### What to produce
Look through the listing below and write out exactly the lines from the line with "Real.sInf_nonneg fun _ hd => hd.1" to the line with "PARAMETERS): background-independent shifts", both included, and no others.

*** Dataset content Section Begins ***

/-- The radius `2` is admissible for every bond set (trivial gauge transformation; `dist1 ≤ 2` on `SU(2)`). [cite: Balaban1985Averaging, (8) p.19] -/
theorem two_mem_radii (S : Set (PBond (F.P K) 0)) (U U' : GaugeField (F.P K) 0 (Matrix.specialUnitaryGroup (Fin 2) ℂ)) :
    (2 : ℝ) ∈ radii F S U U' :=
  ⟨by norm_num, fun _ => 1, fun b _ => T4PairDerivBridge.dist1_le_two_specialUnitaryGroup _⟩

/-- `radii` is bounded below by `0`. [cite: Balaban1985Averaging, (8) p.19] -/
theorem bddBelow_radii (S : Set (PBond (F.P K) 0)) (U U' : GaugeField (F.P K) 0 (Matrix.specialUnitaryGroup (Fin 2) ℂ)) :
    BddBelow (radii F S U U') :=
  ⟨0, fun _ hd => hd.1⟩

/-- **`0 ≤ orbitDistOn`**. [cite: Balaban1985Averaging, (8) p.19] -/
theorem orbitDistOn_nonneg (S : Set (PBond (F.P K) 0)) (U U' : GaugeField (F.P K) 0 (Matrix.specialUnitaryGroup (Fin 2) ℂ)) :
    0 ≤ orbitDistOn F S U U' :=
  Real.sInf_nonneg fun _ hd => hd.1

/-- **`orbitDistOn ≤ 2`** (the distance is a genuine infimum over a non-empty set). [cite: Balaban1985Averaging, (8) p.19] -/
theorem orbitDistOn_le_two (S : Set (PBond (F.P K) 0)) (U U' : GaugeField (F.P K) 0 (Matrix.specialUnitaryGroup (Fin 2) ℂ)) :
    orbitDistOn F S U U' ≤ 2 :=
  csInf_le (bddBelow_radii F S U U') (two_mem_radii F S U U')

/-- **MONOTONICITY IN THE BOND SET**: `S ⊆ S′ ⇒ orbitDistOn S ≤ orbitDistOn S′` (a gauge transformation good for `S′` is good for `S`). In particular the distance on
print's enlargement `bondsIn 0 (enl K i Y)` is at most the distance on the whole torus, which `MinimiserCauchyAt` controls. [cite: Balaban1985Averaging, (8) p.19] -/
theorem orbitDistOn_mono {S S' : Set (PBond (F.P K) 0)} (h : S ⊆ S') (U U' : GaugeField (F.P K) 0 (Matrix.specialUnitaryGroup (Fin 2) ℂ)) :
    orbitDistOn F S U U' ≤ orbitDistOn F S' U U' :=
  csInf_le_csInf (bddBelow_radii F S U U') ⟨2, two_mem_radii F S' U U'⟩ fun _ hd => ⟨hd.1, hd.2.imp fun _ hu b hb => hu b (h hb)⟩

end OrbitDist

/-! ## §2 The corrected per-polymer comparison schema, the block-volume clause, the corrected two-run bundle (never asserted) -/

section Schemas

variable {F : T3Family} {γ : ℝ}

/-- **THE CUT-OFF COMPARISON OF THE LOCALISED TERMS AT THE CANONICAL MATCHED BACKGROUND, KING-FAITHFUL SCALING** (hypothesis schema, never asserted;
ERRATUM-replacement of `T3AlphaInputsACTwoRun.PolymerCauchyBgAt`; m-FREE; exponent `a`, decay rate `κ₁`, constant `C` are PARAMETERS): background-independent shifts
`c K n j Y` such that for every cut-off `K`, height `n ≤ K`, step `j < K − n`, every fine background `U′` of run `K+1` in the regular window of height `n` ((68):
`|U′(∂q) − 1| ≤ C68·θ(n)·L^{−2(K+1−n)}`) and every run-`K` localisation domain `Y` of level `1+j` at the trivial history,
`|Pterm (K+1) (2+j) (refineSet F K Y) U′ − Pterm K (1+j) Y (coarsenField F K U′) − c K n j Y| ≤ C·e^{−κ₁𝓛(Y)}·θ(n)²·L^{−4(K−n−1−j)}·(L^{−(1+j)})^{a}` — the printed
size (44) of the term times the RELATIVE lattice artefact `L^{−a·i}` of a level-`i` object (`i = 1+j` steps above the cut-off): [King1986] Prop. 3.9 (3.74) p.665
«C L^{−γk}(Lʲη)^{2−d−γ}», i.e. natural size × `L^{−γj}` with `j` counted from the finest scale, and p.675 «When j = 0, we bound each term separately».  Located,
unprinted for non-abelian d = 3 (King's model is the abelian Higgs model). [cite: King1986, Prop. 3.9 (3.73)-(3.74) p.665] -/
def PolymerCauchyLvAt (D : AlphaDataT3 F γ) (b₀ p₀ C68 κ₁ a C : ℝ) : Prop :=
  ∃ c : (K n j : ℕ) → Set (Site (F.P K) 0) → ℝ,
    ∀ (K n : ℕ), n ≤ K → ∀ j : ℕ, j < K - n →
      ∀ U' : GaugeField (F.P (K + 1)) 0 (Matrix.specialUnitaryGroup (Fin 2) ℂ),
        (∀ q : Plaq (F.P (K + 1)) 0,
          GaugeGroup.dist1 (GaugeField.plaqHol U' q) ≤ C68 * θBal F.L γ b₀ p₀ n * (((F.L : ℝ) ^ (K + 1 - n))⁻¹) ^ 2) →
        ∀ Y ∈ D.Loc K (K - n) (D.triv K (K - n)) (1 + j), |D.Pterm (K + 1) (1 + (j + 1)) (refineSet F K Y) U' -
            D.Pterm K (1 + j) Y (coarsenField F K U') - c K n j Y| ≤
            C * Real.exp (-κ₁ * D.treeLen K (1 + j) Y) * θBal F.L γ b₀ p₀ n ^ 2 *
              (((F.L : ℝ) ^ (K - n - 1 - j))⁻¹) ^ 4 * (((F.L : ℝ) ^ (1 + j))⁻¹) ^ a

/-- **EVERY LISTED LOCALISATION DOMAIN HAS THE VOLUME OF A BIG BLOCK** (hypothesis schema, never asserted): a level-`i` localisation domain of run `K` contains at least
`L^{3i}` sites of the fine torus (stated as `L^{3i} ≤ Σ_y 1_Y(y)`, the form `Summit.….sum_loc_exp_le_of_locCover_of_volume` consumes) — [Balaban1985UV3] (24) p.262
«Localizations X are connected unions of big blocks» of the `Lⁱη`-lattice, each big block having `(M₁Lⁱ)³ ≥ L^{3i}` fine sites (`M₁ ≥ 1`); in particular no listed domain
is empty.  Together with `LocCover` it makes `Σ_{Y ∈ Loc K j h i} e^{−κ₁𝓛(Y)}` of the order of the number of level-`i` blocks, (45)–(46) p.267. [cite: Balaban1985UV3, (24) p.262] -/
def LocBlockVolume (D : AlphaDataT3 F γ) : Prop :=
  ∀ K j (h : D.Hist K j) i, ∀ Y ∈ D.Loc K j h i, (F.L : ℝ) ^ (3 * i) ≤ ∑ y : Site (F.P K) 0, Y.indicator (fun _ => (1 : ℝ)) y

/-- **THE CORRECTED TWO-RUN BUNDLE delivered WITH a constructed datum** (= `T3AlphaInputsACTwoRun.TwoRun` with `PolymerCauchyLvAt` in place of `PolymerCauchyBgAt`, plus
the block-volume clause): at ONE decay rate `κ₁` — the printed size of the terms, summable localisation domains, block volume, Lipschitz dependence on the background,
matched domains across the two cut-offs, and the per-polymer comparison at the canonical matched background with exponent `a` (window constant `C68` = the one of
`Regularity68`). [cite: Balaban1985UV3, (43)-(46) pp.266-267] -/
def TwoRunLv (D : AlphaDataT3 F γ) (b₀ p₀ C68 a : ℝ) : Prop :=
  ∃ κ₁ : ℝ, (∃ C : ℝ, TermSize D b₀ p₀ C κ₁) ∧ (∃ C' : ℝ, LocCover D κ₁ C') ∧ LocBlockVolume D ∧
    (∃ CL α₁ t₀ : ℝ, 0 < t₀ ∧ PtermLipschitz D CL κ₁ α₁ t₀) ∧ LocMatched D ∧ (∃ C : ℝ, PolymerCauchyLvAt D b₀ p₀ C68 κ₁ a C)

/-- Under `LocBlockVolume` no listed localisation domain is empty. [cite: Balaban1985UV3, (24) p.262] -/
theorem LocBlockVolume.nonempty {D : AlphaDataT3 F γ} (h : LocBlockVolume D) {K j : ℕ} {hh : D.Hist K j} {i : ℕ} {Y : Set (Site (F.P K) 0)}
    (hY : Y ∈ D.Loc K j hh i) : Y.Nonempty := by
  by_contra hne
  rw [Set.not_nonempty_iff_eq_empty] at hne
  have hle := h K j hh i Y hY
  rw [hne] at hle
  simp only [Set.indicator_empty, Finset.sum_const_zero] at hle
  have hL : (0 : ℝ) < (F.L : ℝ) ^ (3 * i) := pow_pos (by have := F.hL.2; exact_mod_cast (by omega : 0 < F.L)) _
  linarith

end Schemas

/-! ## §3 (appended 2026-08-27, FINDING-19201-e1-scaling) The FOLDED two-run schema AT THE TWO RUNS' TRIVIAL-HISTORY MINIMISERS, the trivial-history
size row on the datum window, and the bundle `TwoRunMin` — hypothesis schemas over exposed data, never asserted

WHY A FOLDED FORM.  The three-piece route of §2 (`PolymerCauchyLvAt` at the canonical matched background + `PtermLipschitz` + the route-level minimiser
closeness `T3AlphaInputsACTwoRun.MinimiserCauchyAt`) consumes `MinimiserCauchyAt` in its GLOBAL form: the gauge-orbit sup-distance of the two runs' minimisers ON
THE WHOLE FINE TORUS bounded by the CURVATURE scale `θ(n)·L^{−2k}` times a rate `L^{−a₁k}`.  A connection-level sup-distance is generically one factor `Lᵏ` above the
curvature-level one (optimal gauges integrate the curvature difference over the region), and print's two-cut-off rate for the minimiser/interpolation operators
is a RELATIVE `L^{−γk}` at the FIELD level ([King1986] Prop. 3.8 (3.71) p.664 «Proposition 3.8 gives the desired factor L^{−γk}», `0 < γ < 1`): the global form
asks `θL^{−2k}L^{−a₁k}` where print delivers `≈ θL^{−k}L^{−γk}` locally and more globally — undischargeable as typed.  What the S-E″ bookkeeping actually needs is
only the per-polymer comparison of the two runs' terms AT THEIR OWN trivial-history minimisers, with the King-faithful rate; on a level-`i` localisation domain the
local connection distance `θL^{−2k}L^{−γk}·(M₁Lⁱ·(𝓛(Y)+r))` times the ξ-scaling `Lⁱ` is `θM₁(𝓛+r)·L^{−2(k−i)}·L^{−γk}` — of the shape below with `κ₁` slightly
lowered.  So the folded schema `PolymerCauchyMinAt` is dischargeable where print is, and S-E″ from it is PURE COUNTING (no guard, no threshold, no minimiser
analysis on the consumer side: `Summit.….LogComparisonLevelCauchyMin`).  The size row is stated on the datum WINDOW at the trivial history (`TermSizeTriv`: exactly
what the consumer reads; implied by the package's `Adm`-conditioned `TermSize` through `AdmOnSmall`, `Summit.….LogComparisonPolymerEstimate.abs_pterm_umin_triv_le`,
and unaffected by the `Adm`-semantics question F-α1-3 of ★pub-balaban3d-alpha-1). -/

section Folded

*** Dataset content Section Ends ***

### Solution for this exercise
  Real.sInf_nonneg fun _ hd => hd.1

/-- **`orbitDistOn ≤ 2`** (the distance is a genuine infimum over a non-empty set). [cite: Balaban1985Averaging, (8) p.19] -/
theorem orbitDistOn_le_two (S : Set (PBond (F.P K) 0)) (U U' : GaugeField (F.P K) 0 (Matrix.specialUnitaryGroup (Fin 2) ℂ)) :
    orbitDistOn F S U U' ≤ 2 :=
  csInf_le (bddBelow_radii F S U U') (two_mem_radii F S U U')

/-- **MONOTONICITY IN THE BOND SET**: `S ⊆ S′ ⇒ orbitDistOn S ≤ orbitDistOn S′` (a gauge transformation good for `S′` is good for `S`). In particular the distance on
print's enlargement `bondsIn 0 (enl K i Y)` is at most the distance on the whole torus, which `MinimiserCauchyAt` controls. [cite: Balaban1985Averaging, (8) p.19] -/
theorem orbitDistOn_mono {S S' : Set (PBond (F.P K) 0)} (h : S ⊆ S') (U U' : GaugeField (F.P K) 0 (Matrix.specialUnitaryGroup (Fin 2) ℂ)) :
    orbitDistOn F S U U' ≤ orbitDistOn F S' U U' :=
  csInf_le_csInf (bddBelow_radii F S U U') ⟨2, two_mem_radii F S' U U'⟩ fun _ hd => ⟨hd.1, hd.2.imp fun _ hu b hb => hu b (h hb)⟩

end OrbitDist

/-! ## §2 The corrected per-polymer comparison schema, the block-volume clause, the corrected two-run bundle (never asserted) -/

section Schemas

variable {F : T3Family} {γ : ℝ}

/-- **THE CUT-OFF COMPARISON OF THE LOCALISED TERMS AT THE CANONICAL MATCHED BACKGROUND, KING-FAITHFUL SCALING** (hypothesis schema, never asserted;
ERRATUM-replacement of `T3AlphaInputsACTwoRun.PolymerCauchyBgAt`; m-FREE; exponent `a`, decay rate `κ₁`, constant `C` are PARAMETERS): background-independent shifts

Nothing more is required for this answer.